Materials and methods

Animal experiments

Female C57BL/6 mice (6-week-old) were used for all experiments. Mice were housed under controlled conditions with 12 h light/dark cycle and had free access to food and water at all time. All animal procedures were approved by the Institutional Animal Care and Use Committee of the Chinese PLA General Hospital and conducted in accordance with relevant guides of the Chinese Ministry of Public Health on the care and use of laboratory animals and in compliance with the ARRIVE (Animal Research: Reporting In Vivo Experiments) guidelines.

Microglia depletion

To deplete microglia in vivo, mice were given the CSF1R inhibitor PLX3397 (pexidartinib; Selleckchem, Houston, TX, USA) formulated into AIN-76A standard diet at 290 mg/kg for 7 days5. AIN-76A standard diet was used as respective controls.

Spinal cord injury

A full crush injury was performed similar to that previously described by Liu et al.13. Mice were anesthetized by intraperitoneal injections of sodium pentobarbital at 80 mg/kg. A midline incision was made over the thoracic vertebrae. Then, a laminectomy was conducted at the level of T10 segment until the spinal cord was exposed completely from side to side. The exposed spinal cord was then crushed for 2 s with modified forceps. The forceps were filed to a width of 0.1 mm for the last 4–5 mm of the tips. The spinal dura was intact after crushing. The muscle and skin were sutured. Post-operatively, mice were placed on a warming blanket until fully awake. Bladders were emptied manually twice daily to prevent urinary tract infections until mice were able to urinate independently.

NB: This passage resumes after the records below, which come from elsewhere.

import Summits.QuantumFields.YangMills.Theses.UnitScaleTilt
import Summits.QuantumFields.YangMills.Theorems.UnitScaleTiltHistoryTailFirstOrderLoops
import Summits.QuantumFields.YangMills.Theorems.UnitScaleTiltHistoryTailStokesLocal
import Literature.Analysis.Calculus.HardyExteriorDecay

/-!
# Route `UnitScaleTilt` — crux K2 `HistoryTail` (stmt-QuantumFields-18916): THE COARSE PLAQUETTE OF THE (0.4)-AVERAGED FIELD TO FIRST
# ORDER UNDER LOCAL SMALLNESS — the hypotheses of `AvgActionDefect.dist1_plaqHol_avgFun_le_mean_add` (p437295) reduced to the loop
# variables at the four bonds of the coarse plaquette, hence to the plaquettes near its block (support file; brick S3-loc₂b)

Fleet lead `ym-ust-18916-p1` (gen 0); split card `CARD-18916-K2-split.md` (evidence #12/#16), remaining piece **S3-loc**, second brick.
p437295 (`dist1_plaqHol_avgFun_le_mean_add`, seat ym3-torus-p1 g8) proves
`|Ū(∂p′) − 1| ≤ L^{−d} Σ_r Σ_{t,s} |U(∂q_{r,s,t}) − 1| + 435t²` under the GLOBAL `PlaqSmall a U`; its proof consumes that hypothesis only
through the loop variables `W_c(i)` of (0.4) at the FOUR bonds `c₁ … c₄` of `p′` (`|W_c(i) − 1| ≤ t`, the correction factors to first order,
`|corr(c) − 1| ≤ 6t`).  The sibling file `UnitScaleTiltHistoryTailFirstOrderLoops` restates the theorem with exactly those loop bounds as hypotheses
(`HistoryTailFirstOrderLoops.dist1_plaqHol_avgFun_le_mean_add_of_loops`); THIS FILE feeds them from the WALK-LOCAL plaquette smallness of
`HistoryTailStokesLocal.dist1_loopHol_le_loc` (p443816): **`dist1_plaqHol_avgFun_le_mean_add_loc`** — if every plaquette cornered at a site
`walkEnd (emb c₋) v`, `|v| ≤ (d+2)L + 2`, is within `a` of `1` for each of the four bonds `c` of `p′`, and `t = ((d+2)L)²a/4 ≤ 1/10`, `t < δ_N`,
then the displayed first-order bound holds; and its `(1+ε)`-sharp square **`dist1_sq_avgFun_le_loc`** (local twin of
`HistoryTailStokesStep.dist1_sq_avgFun_le`, p442112).  This is the localisation the composite minimisers of (41) need ([Balaban1985UV3] (68):
regularity only on `B^j(Λ_j)`).

WHAT THIS IS NOT: the region/iteration/(71) twins (S3b-loc, S3c-loc) are mechanical from here but not in this file; nothing of (41)/(47);
nothing uses (α).
-/

noncomputable section

open NormedSpace
open scoped BigOperators Matrix.Norms.L2Operator

namespace Summit.QuantumFields.YangMills.Theorems.HistoryTailFirstOrderLocal

open Literature.MathematicalPhysics.QuantumFieldTheory.Balaban1983to89
open T4Continuum BlockAveraging AveragingRT B10Eq47AxialChi ExpMeanLog LatticeWordStokes BlockAveragingPlaquetteBound
open Summit.QuantumFields.YangMills.Theorems.HistoryTailFirstOrderLoops (dist1_plaqHol_avgFun_le_mean_add_of_loops)
open Summit.QuantumFields.YangMills.Theorems.HistoryTailStokesLocal (dist1_loopHol_le_loc)
open Literature.Analysis.Calculus (add_sq_le_eps)

variable {n : Type*} [Fintype n] [DecidableEq n] [Nonempty n] {P : Params} {j : ℕ}

/-! ## §3 From walk-local plaquette smallness around the block -/

section Local

/-- **THE FIRST-ORDER COARSE PLAQUETTE UNDER WALK-LOCAL PLAQUETTE SMALLNESS**: if for each of the four bonds `c` of `p′` every plaquette
cornered at a site `walkEnd (emb c₋) v`, `|v| ≤ (d+2)L + 2`, is within `a ≥ 0` of `1`, and `t = ((d+2)L)²a/4 ≤ 1/10`, `t < δ_N`, then
`|Ū(∂p′) − 1| ≤ L^{−d} Σ_r Σ_{t′,s} |U(∂q_{r,s,t′}) − 1| + 435t²` (loop bounds by `HistoryTailStokesLocal.dist1_loopHol_le_loc`).
[cite: Balaban1987RG1, (0.4) p.253; Balaban1985UV3, (68) p.273] -/
theorem dist1_plaqHol_avgFun_le_mean_add_loc (hj : j + 1 ≤ P.m + P.K) {a : ℝ} (ha : 0 ≤ a)
    {U : GaugeField P j (Matrix.specialUnitaryGroup n ℂ)}
    (ht : ((((P.d + 2) * P.L : ℕ) : ℝ) ^ 2 / 4) * a ≤ 1 / 10) (hδ : ((((P.d + 2) * P.L : ℕ) : ℝ) ^ 2 / 4) * a < deltaSU n)
    (p : Plaq P (j + 1))
    (hloc : ∀ c : PBond P (j + 1), (c = ⟨p.src, p.μ⟩ ∨ c = ⟨p.src.shift p.μ, p.ν⟩ ∨ c = ⟨p.src.shift p.ν, p.μ⟩ ∨ c = ⟨p.src, p.ν⟩) →
      ∀ v : List (Letter P.d), v.length ≤ (P.d + 2) * P.L + 2 →
        ∀ (a' b' : Fin P.d) (h : a' < b'), dist1 (GaugeField.plaqHol U ⟨walkEnd (emb c.src) v, a', b', h⟩) ≤ a) :
    dist1 (GaugeField.plaqHol (avgFun (expMeanLogSU (n := n)) U) p) ≤
      ((P.L : ℝ) ^ P.d)⁻¹ * ∑ r : Fin P.d → Fin P.L, ∑ t ∈ Finset.range P.L, ∑ s ∈ Finset.range P.L,
          dist1 (GaugeField.plaqHol U ⟨shiftN (shiftN (Site.blockSite p.src r) p.ν t) p.μ s, p.μ, p.ν, p.hμν⟩) +
        435 * (((((P.d + 2) * P.L : ℕ) : ℝ) ^ 2 / 4) * a) ^ 2 := by
  refine dist1_plaqHol_avgFun_le_mean_add_of_loops hj ht hδ p fun i => ⟨?_, ?_, ?_, ?_⟩
  · exact dist1_loopHol_le_loc U ha _ (hloc _ (Or.inl rfl)) i
  · exact dist1_loopHol_le_loc U ha _ (hloc _ (Or.inr (Or.inl rfl))) i
  · exact dist1_loopHol_le_loc U ha _ (hloc _ (Or.inr (Or.inr (Or.inl rfl)))) i
  · exact dist1_loopHol_le_loc U ha _ (hloc _ (Or.inr (Or.inr (Or.inr rfl)))) i

/-- **ITS `(1+ε)`-SHARP SQUARE** (local twin of `HistoryTailStokesStep.dist1_sq_avgFun_le`): under the same walk-local hypothesis, for
every `ε > 0`, `|Ū(∂p′) − 1|² ≤ (1+ε)·L²(L^d)⁻¹·Σ_r Σ_{t,s}|U(∂q_{r,s,t}) − 1|² + (1+ε⁻¹)(435t²)²`.
[cite: Balaban1985UV3, (69)-(70) p.273; Balaban1987RG1, (0.4) p.253] -/
theorem dist1_sq_avgFun_le_loc (hj : j + 1 ≤ P.m + P.K) {a : ℝ} (ha : 0 ≤ a)
    {U : GaugeField P j (Matrix.specialUnitaryGroup n ℂ)}
    (ht : ((((P.d + 2) * P.L : ℕ) : ℝ) ^ 2 / 4) * a ≤ 1 / 10) (hδ : ((((P.d + 2) * P.L : ℕ) : ℝ) ^ 2 / 4) * a < deltaSU n)
    {ε : ℝ} (hε : 0 < ε) (p : Plaq P (j + 1))
    (hloc : ∀ c : PBond P (j + 1), (c = ⟨p.src, p.μ⟩ ∨ c = ⟨p.src.shift p.μ, p.ν⟩ ∨ c = ⟨p.src.shift p.ν, p.μ⟩ ∨ c = ⟨p.src, p.ν⟩) →
      ∀ v : List (Letter P.d), v.length ≤ (P.d + 2) * P.L + 2 →
        ∀ (a' b' : Fin P.d) (h : a' < b'), dist1 (GaugeField.plaqHol U ⟨walkEnd (emb c.src) v, a', b', h⟩) ≤ a) :
    dist1 (GaugeField.plaqHol (avgFun (expMeanLogSU (n := n)) U) p) ^ 2 ≤
      (1 + ε) * ((P.L : ℝ) ^ 2 * ((P.L : ℝ) ^ P.d)⁻¹) *
          ∑ r : Fin P.d → Fin P.L, ∑ t ∈ Finset.range P.L, ∑ s ∈ Finset.range P.L,
            dist1 (GaugeField.plaqHol U ⟨shiftN (shiftN (Site.blockSite p.src r) p.ν t) p.μ s, p.μ, p.ν, p.hμν⟩) ^ 2 +
        (1 + ε⁻¹) * (435 * (((((P.d + 2) * P.L : ℕ) : ℝ) ^ 2 / 4) * a) ^ 2) ^ 2 := by
  set τ : ℝ := ((((P.d + 2) * P.L : ℕ) : ℝ) ^ 2 / 4) * a with hτ
  set R : ℝ := 435 * τ ^ 2 with hR
  have hL : (0 : ℝ) < P.L := Nat.cast_pos.mpr P.L_pos
  have hLd : (0 : ℝ) < (P.L : ℝ) ^ P.d := by positivity
  let D : (Fin P.d → Fin P.L) → ℝ := fun r =>
    ∑ t ∈ Finset.range P.L, ∑ s ∈ Finset.range P.L,
      dist1 (GaugeField.plaqHol U ⟨shiftN (shiftN (Site.blockSite p.src r) p.ν t) p.μ s, p.μ, p.ν, p.hμν⟩)
  let D₂ : (Fin P.d → Fin P.L) → ℝ := fun r =>
    ∑ t ∈ Finset.range P.L, ∑ s ∈ Finset.range P.L,
      dist1 (GaugeField.plaqHol U ⟨shiftN (shiftN (Site.blockSite p.src r) p.ν t) p.μ s, p.μ, p.ν, p.hμν⟩) ^ 2
  have hM := dist1_plaqHol_avgFun_le_mean_add_loc (n := n) hj ha ht hδ p hloc
  set M : ℝ := ((P.L : ℝ) ^ P.d)⁻¹ * ∑ r : Fin P.d → Fin P.L, D r with hMdef
  have hM' : dist1 (GaugeField.plaqHol (avgFun (expMeanLogSU (n := n)) U) p) ≤ M + R := hM
  have hJ : M ^ 2 ≤ ((P.L : ℝ) ^ P.d)⁻¹ * ∑ r : Fin P.d → Fin P.L, D r ^ 2 := by
    have h := sq_sum_le_card_mul_sum_sq (s := (Finset.univ : Finset (Fin P.d → Fin P.L))) (f := fun r => D r)
    rw [Finset.card_univ, Fintype.card_fun, Fintype.card_fin, Fintype.card_fin] at h
    push_cast at h
    rw [hMdef, mul_pow]
    calc (((P.L : ℝ) ^ P.d)⁻¹) ^ 2 * (∑ r, D r) ^ 2 ≤ (((P.L : ℝ) ^ P.d)⁻¹) ^ 2 * ((P.L : ℝ) ^ P.d * ∑ r, D r ^ 2) :=
          mul_le_mul_of_nonneg_left h (sq_nonneg _)
      _ = ((P.L : ℝ) ^ P.d)⁻¹ * ∑ r, D r ^ 2 := by field_simp
  have hCS : ∀ r, D r ^ 2 ≤ (P.L : ℝ) ^ 2 * D₂ r := by
    intro r
    have h1 := sq_sum_le_card_mul_sum_sq (s := Finset.range P.L) (f := fun t => ∑ s ∈ Finset.range P.L,
      dist1 (GaugeField.plaqHol U ⟨shiftN (shiftN (Site.blockSite p.src r) p.ν t) p.μ s, p.μ, p.ν, p.hμν⟩))
    have h2 : ∀ t ∈ Finset.range P.L, (∑ s ∈ Finset.range P.L,
        dist1 (GaugeField.plaqHol U ⟨shiftN (shiftN (Site.blockSite p.src r) p.ν t) p.μ s, p.μ, p.ν, p.hμν⟩)) ^ 2 ≤
        P.L * ∑ s ∈ Finset.range P.L,
          dist1 (GaugeField.plaqHol U ⟨shiftN (shiftN (Site.blockSite p.src r) p.ν t) p.μ s, p.μ, p.ν, p.hμν⟩) ^ 2 := by
      intro t _
      have h := sq_sum_le_card_mul_sum_sq (s := Finset.range P.L) (f := fun s =>
        dist1 (GaugeField.plaqHol U ⟨shiftN (shiftN (Site.blockSite p.src r) p.ν t) p.μ s, p.μ, p.ν, p.hμν⟩))
      rwa [Finset.card_range] at h
    rw [Finset.card_range] at h1
    calc D r ^ 2 ≤ P.L * ∑ t ∈ Finset.range P.L, (∑ s ∈ Finset.range P.L,
          dist1 (GaugeField.plaqHol U ⟨shiftN (shiftN (Site.blockSite p.src r) p.ν t) p.μ s, p.μ, p.ν, p.hμν⟩)) ^ 2 := h1
      _ ≤ P.L * ∑ t ∈ Finset.range P.L, (P.L * ∑ s ∈ Finset.range P.L,
          dist1 (GaugeField.plaqHol U ⟨shiftN (shiftN (Site.blockSite p.src r) p.ν t) p.μ s, p.μ, p.ν, p.hμν⟩) ^ 2) :=
          mul_le_mul_of_nonneg_left (Finset.sum_le_sum h2) hL.le
      _ = (P.L : ℝ) ^ 2 * D₂ r := by rw [← Finset.mul_sum]; ring
  have hJ2 : M ^ 2 ≤ ((P.L : ℝ) ^ 2 * ((P.L : ℝ) ^ P.d)⁻¹) * ∑ r : Fin P.d → Fin P.L, D₂ r := by
    calc M ^ 2 ≤ ((P.L : ℝ) ^ P.d)⁻¹ * ∑ r : Fin P.d → Fin P.L, D r ^ 2 := hJ
      _ ≤ ((P.L : ℝ) ^ P.d)⁻¹ * ∑ r : Fin P.d → Fin P.L, (P.L : ℝ) ^ 2 * D₂ r :=
          mul_le_mul_of_nonneg_left (Finset.sum_le_sum fun r _ => hCS r) (inv_nonneg.mpr hLd.le)
      _ = ((P.L : ℝ) ^ 2 * ((P.L : ℝ) ^ P.d)⁻¹) * ∑ r : Fin P.d → Fin P.L, D₂ r := by rw [← Finset.mul_sum]; ring
  have h0 : 0 ≤ dist1 (GaugeField.plaqHol (avgFun (expMeanLogSU (n := n)) U) p) := GaugeGroup.dist1_nonneg _
  have hε1 : 0 ≤ 1 + ε := by linarith
  calc dist1 (GaugeField.plaqHol (avgFun (expMeanLogSU (n := n)) U) p) ^ 2 ≤ (M + R) ^ 2 :=
        pow_le_pow_left₀ h0 hM' 2
    _ ≤ (1 + ε) * M ^ 2 + (1 + ε⁻¹) * R ^ 2 := add_sq_le_eps M R hε
    _ ≤ (1 + ε) * (((P.L : ℝ) ^ 2 * ((P.L : ℝ) ^ P.d)⁻¹) * ∑ r : Fin P.d → Fin P.L, D₂ r) + (1 + ε⁻¹) * R ^ 2 := by
        gcongr
    _ = _ := by ring

end Local

end Summit.QuantumFields.YangMills.Theorems.HistoryTailFirstOrderLocal

end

Automated capillary western blot (WES)

Mice were transcardially perfused with cold phosphate-buffered saline (PBS) and then the spinal cords were isolated from spinal columns for western blot analysis. Western blots were performed using WES, an automated capillary-based size sorting system (ProteinSimple, San Jose, CA, USA)14. All procedures were performed according to the manufacturer’s protocol. Briefly, 8 μL of diluted protein lysate was mixed with 2 μL of 5× fluorescent master mix and heated at 95 °C for 5 min. The samples, blocking reagent, wash buffer, primary antibodies, secondary antibodies, and chemiluminescent substrate were dispensed into designated wells in a microplate provided by the manufacturer. The plate was loaded into the instrument and protein was drawn into individual capillaries on a 25 capillary cassette provided by the manufacturer. Protein separation and immunodetection was performed automatically on the individual capillaries using default settings. The data was analyzed with Compass software (ProteinSimple). Primary antibodies used were anti-Iba1 antibody (abcam, ab153696), anti-βIII Tubulin antibody (abcam, ab78078), anti-GFAP antibody (abcam, ab4674), and anti-Olig2 antibody (abcam, ab109186).

BDA tracing

This procedure is similar to what was described previously with modifications13,15. A midline incision was made over the skull to reveal bregma after mice were anesthetized. Then, a window in the skull was made with a microdrill to expose the sensorimotor cortex. To label corticospinal tract (CST) axons by anterograde tracing, four injections of 500 nl BDA (10%, Invitrogen, D1956) were injected into sensorimotor cortex at four sites through a glass pipette attached to a nanoliter injector at a rate of 1 nl/s. The four coordinates were as follows: 1.5 mm lateral, 0.6 mm deep, and 0.5 mm anterior; 0.0 mm, 0.5 mm, and 1.0 mm caudal to bregma. In order to prevent the backflow of the injection, the needle was kept in situ for 1 min before moving to the next site. The skin was sutured and mice were then placed on a warming blanket. These BDA-injected mice were kept for an additional 2 weeks before termination.

Tissue processing

For the purpose of histology and immunofluorescence experiments, mice were anesthetized and transcardially perfused with cold PBS followed by 4% paraformaldehyde (PFA). Spinal columns were isolated and post-fixed in the 4% PFA overnight at 4 °C. A spinal cord segment of 10 mm containing the lesion site were dissected out and then immersed for 3 days at 4 °C in a PBS solution containing 30% sucrose for cryoprotection. Tissues were then embedded in OCT compound, snap-frozen in dry ice and stored at −20 °C until processed.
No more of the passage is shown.